Reproduce the records below exactly, but only between the lines holding "for elements of" and "ℂ) v)) (coordSubst", inclusive.

++++++++++++++++++++

import Literature.Computability.AlgebraicComplexity.MS08StableAdmissibility
import Literature.Computability.AlgebraicComplexity.CoordRepRational
import Literature.Computability.AlgebraicComplexity.SLOrbitMapQuotient
import Mathlib.LinearAlgebra.Dual.Lemmas
import HarnessLib

/-!
# GCT II, Prop. 5.2 and Thm. 1.8 (a) from the orbit-map quotient theorem
# (Mulmuley–Sohoni 2008, §5: every `G_v̂`-admissible irreducible occurs in `R_V[v]`)

Companion (THEOREMS ONLY: no definition, no named fact; D-0026) of
`MS08Obstructions.lean` (the named fact `MS08_thm_1_8a`, GCT II Thm. 1.8 (a), main.tex L478–487)
and `MS08StableAdmissibility.lean` (its «only if» half `MS08_thm_1_8a_mp`, Prop. 5.1, Matsushima for
forms). Here the «if» half — **Prop. 5.2** (main.tex L1119–1123: «Suppose `h ∈ P(V)` is stable. Then
every `H`-admissible, irreducible `G`-module occurs in `R[h]`») — is proved from the ONE classical
ingredient its printed proof cites and the tree lacks, the orbit-map quotient theorem «the orbit
`G ĥ ⊆ V` is affine and isomorphic to `G/H` [mumford]» (L1128–1129), vendored as the named fact
`Grosshans1997_thm_1_11_slOrbit_forms` (`SLOrbitMapQuotient.lean`: Borel Prop. 6.7 /
Grosshans Thm. 1.11 / Springer Thm. 5.5.5, characteristic `0`, special case `SL_σ(ℂ)` on forms).
The rest of the printed proof (algebraic Peter–Weyl `ℂ[G/H] = ⊕_S S ⊗ (S^*)^H`, L1130–1150, and
«there is a `G`-equivariant surjection from `R[h]` to `ℂ[G ĥ] = ℂ[G/H]` … every irreducible
`G`-module that occurs in `ℂ[G/H]` must occur in `R[h]`», L1159–1168) is replaced by its
elementary core, proved here:

* § 1 (coinvariants) `exists_invariant_functional_of_invariant` — on the completely reducible
  `H`-module `V` (Matsushima for forms, `isSemisimpleRepresentation_comp_stabilizer_of_isPolystable`)
  a non-zero `H`-invariant vector yields a non-zero `H`-invariant functional `u'` (project onto the
  invariants along a stable complement).
* § 2 (matrix coefficients) the functions `c_x : g ↦ u'(ρ(g)⁻¹ x)` on `SL_σ(ℂ)` are polynomial in
  the matrix entries (`IsRationalRep` + `g⁻¹ = adj g` on `SL`), right-invariant under
  `H = SL ∩ G_v̂`, and `x ↦ c_x` is `SL`-equivariant for left translation and injective — the
  embedding `S ↪ S ⊗ (S^*)^H ⊆ ℂ[G/H]` of the Peter–Weyl decomposition.
* § 3 (the quotient theorem, as a hypothesis) each `c_x` is `g ↦ F_x(g · v)` for a polynomial `F_x`
  on `Sym^m`; by finite-dimensionality all `F_x` may be taken of degree `≤ D`; the `SL`-module
  `ℂ[Sym^m]_{≤D}` is completely reducible (`isRationalRep_coordRep` + the tree's
  `AlgebraicGroups.isSemisimpleRepresentation_specialLinear`), so the kernel of
  `F ↦ (g ↦ F(g·v))` on it has a stable complement, which yields an EQUIVARIANT lift
  `L : V → ℂ[Sym^m]_{≤D}` of `x ↦ c_x`; some homogeneous component of `L` gives a non-zero
  `SL`-intertwiner `V → ℂ[Δ[v]]_d` («occurs in `R[v]_d`»).
* § 4 `MS08_prop_5_2_of_orbitQuotient`, **`MS08_thm_1_8a_of_orbitQuotient :
  Grosshans1997_thm_1_11_slOrbit_forms → MS08_thm_1_8a`** (with `MS08_thm_1_8a_of_prop_5_2`).

Honest framing: the named fact `MS08_thm_1_8a` is thereby REDUCED BY THEOREM to one textbook fact
of algebraic group theory; it is not discharged. Nothing here bears on VP versus VNP.

## References

* [MulmuleySohoniGCT2SIAM2008] K. D. Mulmuley, M. Sohoni, *Geometric complexity theory II*, SIAM
  J. Comput. 38 (2008): Thm. 1.8 (a), Props. 5.1–5.2 (arXiv cs/0612134 Thm. 2.8 (a), Props.
  6.1–6.2; main.tex L478–487, L1099–1174).
* [Grosshans1997] F. D. Grosshans, *Algebraic Homogeneous Spaces and Invariant Theory*, LNM 1673
  (1997), Thm. 1.11; [SpringerLAG1998] T. A. Springer, *Linear Algebraic Groups* (1998), Thm. 5.5.5
  (through `SLOrbitMapQuotient.lean`).

## Provenance

Cell `val-lit`, seat `val-lit-t02` generation 6 (registry claim `MS08_thm_1_8a`).
-/

noncomputable section

open MvPolynomial Representation
open scoped Matrix
open Literature.NumberTheory.Automorphic (GLCoord glCoordFun)
open Literature.NumberTheory.DiophantineGeometry (IsRationalRep)
open Literature.RepresentationTheory.AlgebraicGroups (isSemisimpleRepresentation_specialLinear)

namespace Literature.Computability.AlgebraicComplexity

universe u

/-! ### § 1 Coinvariants from invariants on a completely reducible module -/

section Coinvariants

variable {G : Type*} [Group G] {V : Type u} [AddCommGroup V] [Module ℂ V]

/-- `IsCompl` of subrepresentations gives `IsCompl` of the underlying submodules. [folklore] -/
private theorem isCompl_toSubmodule_of_isCompl'' {τ : Representation ℂ G V}
    {T T' : Subrepresentation τ} (h : IsCompl T T') : IsCompl T.toSubmodule T'.toSubmodule := by
  rw [isCompl_iff, disjoint_iff, codisjoint_iff] at h ⊢
  exact ⟨by rw [← Subrepresentation.toSubmodule_inf, h.1]; rfl,
    by rw [← Subrepresentation.toSubmodule_sup, h.2]; rfl⟩

/-- **Coinvariants from invariants** (Mulmuley–Sohoni 2008, Def. 4.1 `[L1014–1018]`: «if `H` is
reductive, `M` contains an `H`-invariant iff `M^*` does»; used in the proof of Prop. 5.2): on a
completely reducible `τ` a non-zero invariant vector gives a non-zero invariant linear functional —
a functional through the projection onto the invariants along a `τ`-stable complement.
[cite: MulmuleySohoniGCT2SIAM2008, Def. 4.1 (arXiv cs/0612134 Def. 5.1, main.tex L1014–1018)] -/
theorem exists_invariant_functional_of_invariant (τ : Representation ℂ G V)
    (hss : τ.IsSemisimpleRepresentation) {u : V} (hu0 : u ≠ 0) (hu : ∀ g : G, τ g u = u) :
    ∃ φ : V →ₗ[ℂ] ℂ, φ u ≠ 0 ∧ ∀ (g : G) (x : V), φ (τ g x) = φ x := by
  classical
  -- the invariants as a subrepresentation, and a stable complement
  let I : Subrepresentation τ :=
    ⟨τ.invariants, fun g v hv => by
      rw [Representation.mem_invariants] at hv ⊢
      intro g'
      rw [hv, hv]⟩
  obtain ⟨C, hIC⟩ := hss.exists_isCompl I
  have hIC' : IsCompl τ.invariants C.toSubmodule := isCompl_toSubmodule_of_isCompl'' hIC
  -- a functional on `V` non-zero at `u`, composed with the projection onto `I` along `C`
  obtain ⟨φ₀, hφ₀⟩ : ∃ φ₀ : V →ₗ[ℂ] ℂ, φ₀ u ≠ 0 := by
    by_contra hall
    push Not at hall
    exact hu0 ((Module.forall_dual_apply_eq_zero_iff ℂ u).mp hall)
  let P : V →ₗ[ℂ] V := τ.invariants.subtype ∘ₗ Submodule.projectionOnto τ.invariants C.toSubmodule hIC'
  have hPa : ∀ {y : V} (hy : y ∈ τ.invariants), P y = y := fun {y} hy => by
    change ((Submodule.projectionOnto τ.invariants C.toSubmodule hIC' y : τ.invariants) : V) = y
    rw [Submodule.projectionOnto_apply_of_mem_left hIC' hy]
  have hPc : ∀ {y : V} (hy : y ∈ C.toSubmodule), P y = 0 := fun {y} hy => by
    change ((Submodule.projectionOnto τ.invariants C.toSubmodule hIC' y : τ.invariants) : V) = 0
    rw [Submodule.projectionOnto_apply_of_mem_right hIC' hy]
    rfl
  refine ⟨φ₀ ∘ₗ P, ?_, fun g x => ?_⟩
  · have huI : u ∈ τ.invariants := (Representation.mem_invariants τ u).mpr hu
    change φ₀ (P u) ≠ 0
    rwa [hPa huI]
  · change φ₀ (P (τ g x)) = φ₀ (P x)
    -- decompose `x = a + c`
    obtain ⟨a, ha, c, hc, rfl⟩ :=
      Submodule.mem_sup.mp (hIC'.sup_eq_top.symm ▸ Submodule.mem_top (x := x))
    have hga : τ g a = a := (Representation.mem_invariants τ a).mp ha g
    simp only [map_add, hga, hPa ha, hPc hc, hPc (C.apply_mem_toSubmodule g hc)]

end Coinvariants

/-! ### § 2–§ 4 Prop. 5.2 and Thm. 1.8 (a) from the orbit-map quotient theorem -/

section Prop52

variable {σ : Type} [Fintype σ] [LinearOrder σ]

/-- Equivariance of evaluation along the `SL`-orbit: `(γ · F)(s · v) = F((γ⁻¹ s) · v)`
(the tree's `aeval_formCoeff_coordSubst`, for elements of `slSubgroup`). [folklore] -/
private theorem aeval_formCoeff_coordSubst_sl (v : MvPolynomial σ ℂ) (m : ℕ)
    (γ s : ↥(slSubgroup σ ℂ)) (F : MvPolynomial (DegIdx σ m) ℂ) :
    aeval (formCoeff m (linSubstRep σ ℂ (s : GL σ ℂ) v)) (coordSubst m (γ : GL σ ℂ) F) =
      aeval (formCoeff m (linSubstRep σ ℂ ((γ⁻¹ * s : ↥(slSubgroup σ ℂ)) : GL σ ℂ) v)) F := by
  rw [aeval_formCoeff_coordSubst, ← Module.End.mul_apply, ← map_mul, Subgroup.coe_mul,
    Subgroup.coe_inv]

/-- A class in `ℂ[Δ[v]]` that vanishes gives a function vanishing along the `SL`-orbit. [folklore] -/
private theorem aeval_formCoeff_eq_zero_of_mk_eq_zero {v : MvPolynomial σ ℂ} {m : ℕ}
    {F : MvPolynomial (DegIdx σ m) ℂ}
    (hF : Ideal.Quotient.mk (orbitVanishingIdeal v m) F = 0) (s : ↥(slSubgroup σ ℂ)) :
    aeval (formCoeff m (linSubstRep σ ℂ (s : GL σ ℂ) v)) F = 0 := by
  rw [Ideal.Quotient.eq_zero_iff_mem, mem_orbitVanishingIdeal_iff] at hF
  exact hF _

/-- `coordSubst` preserves `totalDegree ≤ D` (it preserves each homogeneous component's degree).
[folklore] -/
private theorem coordSubst_mem_restrictTotalDegree {m D : ℕ} (γ : GL σ ℂ)
    {F : MvPolynomial (DegIdx σ m) ℂ} (hF : F ∈ restrictTotalDegree (DegIdx σ m) ℂ D) :
    coordSubst m γ F ∈ restrictTotalDegree (DegIdx σ m) ℂ D := by
  classical
  rw [mem_restrictTotalDegree] at hF ⊢
  conv_lhs => rw [← sum_homogeneousComponent F]
  rw [map_sum]
  refine (totalDegree_finsetSum _ _).trans (Finset.sup_le fun d hd => ?_)
  have hd' : d ≤ D := (Nat.lt_succ_iff.mp (Finset.mem_range.mp hd)).trans hF
  exact (isHomogeneous_coordSubst γ (homogeneousComponent_isHomogeneous d F)).totalDegree_le.trans hd'

/-- `coordSubst` commutes with taking homogeneous components. [folklore] -/
private theorem homogeneousComponent_coordSubst {m : ℕ} (γ : GL σ ℂ)
    (F : MvPolynomial (DegIdx σ m) ℂ) (d : ℕ) :
    homogeneousComponent d (coordSubst m γ F) = coordSubst m γ (homogeneousComponent d F) := by
  classical
  conv_lhs => rw [← sum_homogeneousComponent F, map_sum]
  rw [map_sum]  -- `homogeneousComponent d` is linear
  have hterm : ∀ e : ℕ, homogeneousComponent d (coordSubst m γ (homogeneousComponent e F)) =
      if d = e then coordSubst m γ (homogeneousComponent e F) else 0 := fun e =>
    homogeneousComponent_of_mem
      (isHomogeneous_coordSubst γ (homogeneousComponent_isHomogeneous e F))
  simp_rw [hterm]
  rw [Finset.sum_ite_eq]
  split_ifs with hd
  · rfl
  · rw [Finset.mem_range, not_lt] at hd
    rw [homogeneousComponent_eq_zero _ _ (Nat.lt_of_succ_le hd), map_zero]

++++++++++++++++++++

→ **Your response**:
(the tree's `aeval_formCoeff_coordSubst`, for elements of `slSubgroup`). [folklore] -/
private theorem aeval_formCoeff_coordSubst_sl (v : MvPolynomial σ ℂ) (m : ℕ)
    (γ s : ↥(slSubgroup σ ℂ)) (F : MvPolynomial (DegIdx σ m) ℂ) :
    aeval (formCoeff m (linSubstRep σ ℂ (s : GL σ ℂ) v)) (coordSubst m (γ : GL σ ℂ) F) =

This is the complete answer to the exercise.